Advertisement
Advertisement
According to a member of the 14K triad interviewed for the study, most VIP-room contractors ‘are triads or businessmen with a triad background’. Photo: Reuters

Shady dealings: triads ‘play major role’ in high-rolling Macau VIP casino rooms

Triads still dominate VIP rooms in Macau, and they have now extensive networks with mainland officials, junkets, high rollers, investors and criminals

A gangland reputation, financial clout and the ability to recover debts by whatever means necessary – that’s what it takes to run a high-rolling VIP operation in a Macau casino, according to an in-depth academic study.

After three years of research, leading sociologist T. Wing Lo and fellow academic Sharon Ingrid Kwok of Hong Kong’s City University reached conclusions which lend academic weight to the widely held belief that organised crime is at the heart of the gaming industry in the former Portuguese enclave.

For the work, published in the respected British Journal of Criminology and titled “Triad Organized Crime in Macau Casinos: Extra-Legal Governance and Entrepreneurship”, the Hong Kong academics interviewed ­triad members, police, government officials and casino VIP room ­operators.

The lengthy paper comes as Macau’s junket operators are on the back foot amid an economic slowdown on the mainland and a corruption crackdown by Beijing.

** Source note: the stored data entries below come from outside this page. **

import Literature.AlgebraicGeometry.Resolution.ConjugateDiscsIntegral
import Mathlib.Algebra.Polynomial.BigOperators
import HarnessLib

/-!
# The `m`-rational disc coordinate lies on the `K`-rational chart

Topic: `Literature/AlgebraicGeometry/Resolution` (valued function fields; models of discs over
valuation rings). Conclusion of the conjugate-discs analysis (`ConjugateDiscs.lean`,
`ConjugateDiscsIntegral.lean`) for the algebraization step of M. Temkin, *Inseparable local
uniformization*, J. Algebra 373 (2013) = arXiv:0804.1554v3, Thm. 3.3.1, Step 3 (p. 45): the
`m`-rational disc `|x − a| ≤ |c|` around a terminal point is cut out of a `K`-RATIONAL model.
Finite-level statement: let `T ⊆ Ω` be the chart ring of the point (a subring of the ambient
valued field `(Ω, V)` satisfying the valuative membership criterion of an étale chart over a
normal model, `EtaleChartNormal.lean`: an element lying in every valuation ring `W ⊇ T` and
having a fraction form `u z = t`, `u, t ∈ T`, lies in `T`), containing `x`, the `k`-rational disc
function `g` (`g · c′ = Q(x)^e`, `Q(x) = ∏ (x − aᵢ)` over ALL conjugates `aᵢ ∈ M` of `a`) and
the integers `m° = m ∩ V` of the small constant field `m ∋ a, c` (the disc function enters as
`g₁ · ν · c′ = Q(x)^e` with `g₁ ∈ T` and a constant `ν ∈ M ∩ V`); suppose every valuation ring
`W ⊇ T` either contains the constants `M` or induces `V ∩ M` on `M` (unique extension below the
henselization, `UniqueExtensionBelowHenselization.lean`), and the far product
`F = ∏_{far} (X − aᵢ)` has coefficients in `m` (Galois symmetry). Then the separating function
`b = F(x)/F(a)` lies in `T`, is a unit at the point, and `b · (x − a)/c ∈ T`: the disc
coordinate `(x − a)/c` lies in the localization `T[1/b]`, an étale neighbourhood of the point.

* `exists_mul_mem_valuationSubring_of_finset` — common denominators in `m° = m ∩ V` — PROVED;
* `conjProd_eq_eval_div` — `b = F(x)/F(a)` — PROVED;
* `conjProd_mem_and_mul_sub_div_mem` — **`b ∈ T`, `|b|_V = 1`, `b (x − a)/c ∈ T`** — PROVED.

All statements are [folklore]; no definitions, no named facts.

## Sources

* M. Temkin, arXiv:0804.1554v3, proof of Thm. 3.3.1, Step 3 (p. 45) (the use; there via
  semistable reduction, Weierstrass domains and norms).
-/

noncomputable section

open scoped BigOperators
open Polynomial

namespace Literature.AlgebraicGeometry.Resolution

namespace ConjugateDiscs

universe u

variable {Ω : Type u} [Field Ω] (V : ValuationSubring Ω)

/-! ### Bookkeeping -/

/-- A polynomial with coefficients in a subring evaluates into it at its elements. [folklore] -/
private theorem eval_mem_of_coeff_mem (S : Subring Ω) {q : Ω[X]} (hq : ∀ i, q.coeff i ∈ S)
    {z : Ω} (hz : z ∈ S) : q.eval z ∈ S := by
  rw [Polynomial.eval_eq_sum_range]
  exact Subring.sum_mem _ fun i _ => Subring.mul_mem _ (hq i) (Subring.pow_mem _ hz i)

/-- **Common denominators in `m ∩ V`**: finitely many elements of a subfield `m` are brought
into `V` by one non-zero multiplier `d ∈ m ∩ V`. [folklore] -/
theorem exists_mul_mem_valuationSubring_of_finset (m : Subfield Ω) (Z : Finset Ω)
    (hZ : ∀ z ∈ Z, z ∈ m) :
    ∃ d : Ω, d ∈ m ∧ d ∈ V ∧ d ≠ 0 ∧ ∀ z ∈ Z, d * z ∈ V := by
  classical
  induction Z using Finset.induction_on with
  | empty => exact ⟨1, m.one_mem, V.one_mem, one_ne_zero, fun z hz => (Finset.notMem_empty z hz).elim⟩
  | insert z Z hzZ ih =>
    obtain ⟨d, hdm, hdV, hd0, hdZ⟩ := ih fun w hw => hZ w (Finset.mem_insert_of_mem hw)
    have hzm : z ∈ m := hZ z (Finset.mem_insert_self z Z)
    rcases V.mem_or_inv_mem z with hzV | hzV
    · refine ⟨d, hdm, hdV, hd0, fun w hw => ?_⟩
      rcases Finset.mem_insert.mp hw with rfl | hw
      · exact mul_mem hdV hzV
      · exact hdZ w hw
    · by_cases hz0 : z = 0
      · refine ⟨d, hdm, hdV, hd0, fun w hw => ?_⟩
        rcases Finset.mem_insert.mp hw with rfl | hw
        · rw [hz0, mul_zero]; exact V.zero_mem
        · exact hdZ w hw
      · refine ⟨d * z⁻¹, m.mul_mem hdm (m.inv_mem hzm), mul_mem hdV hzV,
          mul_ne_zero hd0 (inv_ne_zero hz0), fun w hw => ?_⟩
        rcases Finset.mem_insert.mp hw with rfl | hw
        · rw [mul_assoc, inv_mul_cancel₀ hz0, mul_one]; exact hdV
        · rw [mul_right_comm]; exact mul_mem (hdZ w hw) hzV

variable {I : Type u} [Fintype I] (a : I → Ω) (i₀ : I) (c : Ω)

/-- The far product `F = ∏_{far} (X − aᵢ)`. (Abbreviation inside statements; near/far as seen by
the valuation of the point.) [folklore] -/
theorem conjProd_eq_eval_div (x : Ω) :
    conjProd V.valuation a i₀ (V.valuation c) x =
      (∏ i ∈ far V.valuation a i₀ (V.valuation c), (X - C (a i))).eval x /
        (∏ i ∈ far V.valuation a i₀ (V.valuation c), (X - C (a i))).eval (a i₀) := by
  rw [conjProd, Polynomial.eval_prod, Polynomial.eval_prod, ← Finset.prod_div_distrib]
  refine Finset.prod_congr rfl fun i _ => ?_
  rw [eval_sub, eval_X, eval_C, eval_sub, eval_X, eval_C]

/-- The far product does not vanish at the centre. [folklore] -/
theorem eval_farProd_ne_zero :
    (∏ i ∈ far V.valuation a i₀ (V.valuation c), (X - C (a i))).eval (a i₀) ≠ 0 := by
  rw [Polynomial.eval_prod]
  refine Finset.prod_ne_zero_iff.mpr fun i hi => ?_
  rw [eval_sub, eval_X, eval_C]
  exact far_ne_i₀ hi

/-- **The disc coordinate lies on the chart.** See the module docstring: with `M` the big
constant field (all conjugates `aᵢ`, the radius `c`), `m ≤ Ω` the small one (`a = a_{i₀}`,
`c ∈ m`, `m ∩ V ⊆ T`, the far product `m`-rational), `T` the chart ring (`x, g₁ ∈ T`, valuative
membership criterion `hT`), every valuation ring over `T` containing `M` or inducing `V ∩ M`
(`hW`), `M ∩ V` of height one (`hArch`), `g₁ ν · c′ = Q(x)^e` (`hgQ`, `ν ∈ M ∩ V`) and the
point in the disc
(`hΔ : |x − a| ≤ |c|`): the separating function `b` lies in `T`, `|b|_V = 1`, and
`b · (x − a)/c ∈ T`. [folklore] -/
theorem conjProd_mem_and_mul_sub_div_mem (M m : Subfield Ω) (ha : ∀ i, a i ∈ M) (hcM : c ∈ M)
    (hc0 : c ≠ 0) (hcV : c ∈ V) (ha₀m : a i₀ ∈ m) (ha₀V : a i₀ ∈ V) (hcm : c ∈ m)
    (hArch : ∀ μ ∈ M, μ ∉ V → ∀ ν ∈ M, ∃ n : ℕ, ν * μ⁻¹ ^ n ∈ V)
    (T : Subring Ω) (hmT : ∀ μ ∈ m, μ ∈ V → μ ∈ T) {x g₁ ν : Ω} (hxT : x ∈ T) (hg₁T : g₁ ∈ T)
    (hνM : ν ∈ M) (hνV : ν ∈ V)
    {e : ℕ} (he : e ≠ 0) (hgQ : g₁ * ν * cNorm V a i₀ c e = (∏ i, (x - a i)) ^ e)
    (hFm : ∀ j, (∏ i ∈ far V.valuation a i₀ (V.valuation c), (X - C (a i))).coeff j ∈ m)
    (hT : ∀ z : Ω, (∀ W : ValuationSubring Ω, T ≤ W.toSubring → z ∈ W) →
      (∃ u ∈ T, u ≠ 0 ∧ u * z ∈ T) → z ∈ T)
    (hW : ∀ W : ValuationSubring Ω, T ≤ W.toSubring →
      (∀ μ ∈ M, μ ∈ W) ∨ (∀ μ ∈ M, μ ∈ W ↔ μ ∈ V))
    (hΔ : V.valuation (x - a i₀) ≤ V.valuation c) :
    conjProd V.valuation a i₀ (V.valuation c) x ∈ T ∧
      V.valuation (conjProd V.valuation a i₀ (V.valuation c) x) = 1 ∧
      conjProd V.valuation a i₀ (V.valuation c) x * ((x - a i₀) / c) ∈ T := by
  classical
  set γ := V.valuation c with hγ
  set b := conjProd V.valuation a i₀ γ x with hb
  set F : Ω[X] := ∏ i ∈ far V.valuation a i₀ γ, (X - C (a i)) with hF
  -- Step 1: `b` and `b (x − a)/c` lie in every valuation ring over `T`
  have hWmem : ∀ W : ValuationSubring Ω, T ≤ W.toSubring →
      b ∈ W ∧ b * (x - a i₀) / c ∈ W := by
    intro W hTW
    rcases hW W hTW with hMW | hMV
    · -- `W` contains all the constants
      have hxW : x ∈ W := hTW hxT
      have hbW : b ∈ W := by
        rw [hb, conjProd]
        refine W.toSubring.prod_mem fun i hi => ?_
        rw [div_eq_mul_inv]
        exact W.toSubring.mul_mem (W.toSubring.sub_mem hxW (hMW _ (ha i)))
          (hMW _ (M.inv_mem (M.sub_mem (ha i₀) (ha i))))
      refine ⟨hbW, ?_⟩
      rw [div_eq_mul_inv]
      exact W.toSubring.mul_mem (W.toSubring.mul_mem hbW (W.toSubring.sub_mem hxW (hMW _ (ha i₀))))
        (hMW _ (M.inv_mem hcM))
    · -- `W` induces `V ∩ M`: the conjugate-discs estimate over the model `B = (M ∩ V)[x, g]`
      set B : Subring Ω := Subring.closure ({μ : Ω | μ ∈ M ∧ μ ∈ V} ∪ {x, g₁}) with hB
      have hMB : ∀ μ ∈ M, μ ∈ V → μ ∈ B := fun μ hμM hμV =>
        Subring.subset_closure (Or.inl ⟨hμM, hμV⟩)
      have hxB : x ∈ B := Subring.subset_closure (Or.inr (Set.mem_insert _ _))
      have hg₁B : g₁ ∈ B := Subring.subset_closure (Or.inr (Set.mem_insert_of_mem _ rfl))
      have hgB : g₁ * ν ∈ B := B.mul_mem hg₁B (hMB ν hνM hνV)
      have hBW : B ≤ W.toSubring := by
        refine Subring.closure_le.mpr ?_
        rintro μ (⟨hμM, hμV⟩ | hμ)
        · exact (hMV μ hμM).mpr hμV
        · rcases hμ with rfl | rfl
          · exact hTW hxT
          · exact hTW hg₁T
      exact mem_valuationSubring_of_model V M a i₀ c ha hcM hc0 hArch B hMB hxB hgB he hgQ W hBW
  -- Step 2: fraction forms, through the `m`-rational far product
  have hbF : F.eval (a i₀) * b = F.eval x := by
    rw [hb, conjProd_eq_eval_div, ← hF, mul_div_cancel₀ _ (eval_farProd_ne_zero V a i₀ c)]
  -- a common denominator `d ∈ m ∩ V` for the coefficients of `F` and `F(a)`
  obtain ⟨d, hdm, hdV, hd0, hdZ⟩ := exists_mul_mem_valuationSubring_of_finset V m
    (insert (F.eval (a i₀)) ((Finset.range (F.natDegree + 1)).image fun j => F.coeff j)) (by
      intro z hz
      rcases Finset.mem_insert.mp hz with rfl | hz
      · exact eval_mem_of_coeff_mem m.toSubring hFm ha₀m
      · obtain ⟨j, -, rfl⟩ := Finset.mem_image.mp hz
        exact hFm j)
  have hdF : ∀ j, (C d * F).coeff j ∈ T := by
    intro j
    rw [coeff_C_mul]
    by_cases hj : j ≤ F.natDegree
    · exact hmT _ (m.mul_mem hdm (hFm j)) (hdZ _ (Finset.mem_insert_of_mem
        (Finset.mem_image.mpr ⟨j, Finset.mem_range.mpr (Nat.lt_succ_of_le hj), rfl⟩)))
    · rw [coeff_eq_zero_of_natDegree_lt (not_le.mp hj), mul_zero]
      exact T.zero_mem
  have hdFx : d * F.eval x ∈ T := by
    have h := eval_mem_of_coeff_mem T hdF hxT
    rwa [eval_mul, eval_C] at h
  set u : Ω := d * F.eval (a i₀) with hu
  have huT : u ∈ T := hmT _ (m.mul_mem hdm (eval_mem_of_coeff_mem m.toSubring hFm ha₀m))
    (hdZ _ (Finset.mem_insert_self _ _))
  have hu0 : u ≠ 0 := mul_ne_zero hd0 (eval_farProd_ne_zero V a i₀ c)
  have hub : u * b = d * F.eval x := by rw [hu, mul_assoc, hbF]
  -- Step 3: conclude with the membership criterion
  have hbT : b ∈ T := hT b (fun W hTW => (hWmem W hTW).1) ⟨u, huT, hu0, by rw [hub]; exact hdFx⟩
  have hvb : V.valuation b = 1 := valuation_conjProd_eq_one_of_le hΔ
  refine ⟨hbT, hvb, hT _ (fun W hTW => ?_) ⟨u * c, T.mul_mem huT (hmT c hcm hcV),
    mul_ne_zero hu0 hc0, ?_⟩⟩
  · have h := (hWmem W hTW).2
    rwa [mul_div_assoc] at h
  · have : u * c * (b * ((x - a i₀) / c)) = d * F.eval x * (x - a i₀) := by
      calc u * c * (b * ((x - a i₀) / c)) = u * b * (x - a i₀) * (c / c) := by ring
        _ = u * b * (x - a i₀) := by rw [div_self hc0, mul_one]
        _ = d * F.eval x * (x - a i₀) := by rw [hub]
    rw [this]
    exact T.mul_mem hdFx (T.sub_mem hxT (hmT _ ha₀m ha₀V))

end ConjugateDiscs

end Literature.AlgebraicGeometry.Resolution

end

But it reveals the often shady businesses which bring in casino high-rollers have a keen ability to adapt to changing circumstances and in some cases are being usurped by mainland operators.

“The VIP-room operations are still dominated by triads to date,” the academicsconcluded. “But they have readjusted their traditional intrusive role and reinvented harmonious business strategies to suit the market reality.”

According to the study, which focuses on the embattled casino junket business, junket companies responsible for running VIP rooms in Macau “are the main drivers of economic profits for the triads”.

But they no longer use the old strategies to fight for profit and clients. Operations in casinos, particularly in the VIP rooms had become “more civilised” and turned into an enterprise, the study ­noted.

Triads are now also forced to work beyond Macau’s borders, collaborating with mainland officials and syndicates. Rapid economic growth in the mainland “has induced triads to move away from the rigid territorial base in Macau to develop flexible, social and entrepreneurial networks with mainland officials, junkets, whales [high rollers], investors and criminals”, it ­noted.

The study showed the ­importance of mainland junkets as power brokers had grown stronger. This meant that Macau triads had lost full control, as they needed to collaborate with mainland gangsters to collect debts.

The conclusions are based on research carried out over 30 months between 2012 and 2015, which included 17 interviews with triad members, VIP room operators, police officers and mainland officials and visits to VIP rooms.

According to the report, casino management – even though they have denied it – were fully aware of the connections between VIP operators and the underworld. “We were given the chance to run a VIP room because my brother-in-law had a reputation in the triad underworld,” one former VIP contractor said.

According to a member of the 14K triad also interviewed for the study, most VIP-room contractors “are triads or businessmen with a triad background ... The casino management would select the most powerful triads, based on a couple of factors including money, triad, reputation and ability to mobilise manpower”.

Unlike in the old days, there is a mutual understanding among casino management and triads that harmony is needed.

VIP rooms are described in the study as “bank-like” business enterprises. A junket must provide hotels, transport, loans and sex services. High-rollers are ­expected to spend at least HK$500,000 per trip in a room.

The research said different VIP rooms had customers who come from different provinces on the mainland, which meant that triads these days needed to have spokespersons there.

This new enterprise model has brought a number of difficulties as VIP operators seem to have gradually lost control over middlemen, resulting in cases of fraud.

“ Nowadays, it is not easy to operate a VIP room as it needs soft skills,” a former VIP contracter said. “It is not simply about fighting. We need to find gamblers from the mainland. We need to give them credit. At the same time, we worry that we cannot collect the debt,” he said.

Macau’s Gaming Inspection and Coordination Bureau said it was not aware of triads operating in VIP rooms. “So far we have not verified any triads selected by casinos or working with junkets,” Macau’s top casino regulator told news agency Lusa, adding that “appropriate measures” would be taken if irregularities were found.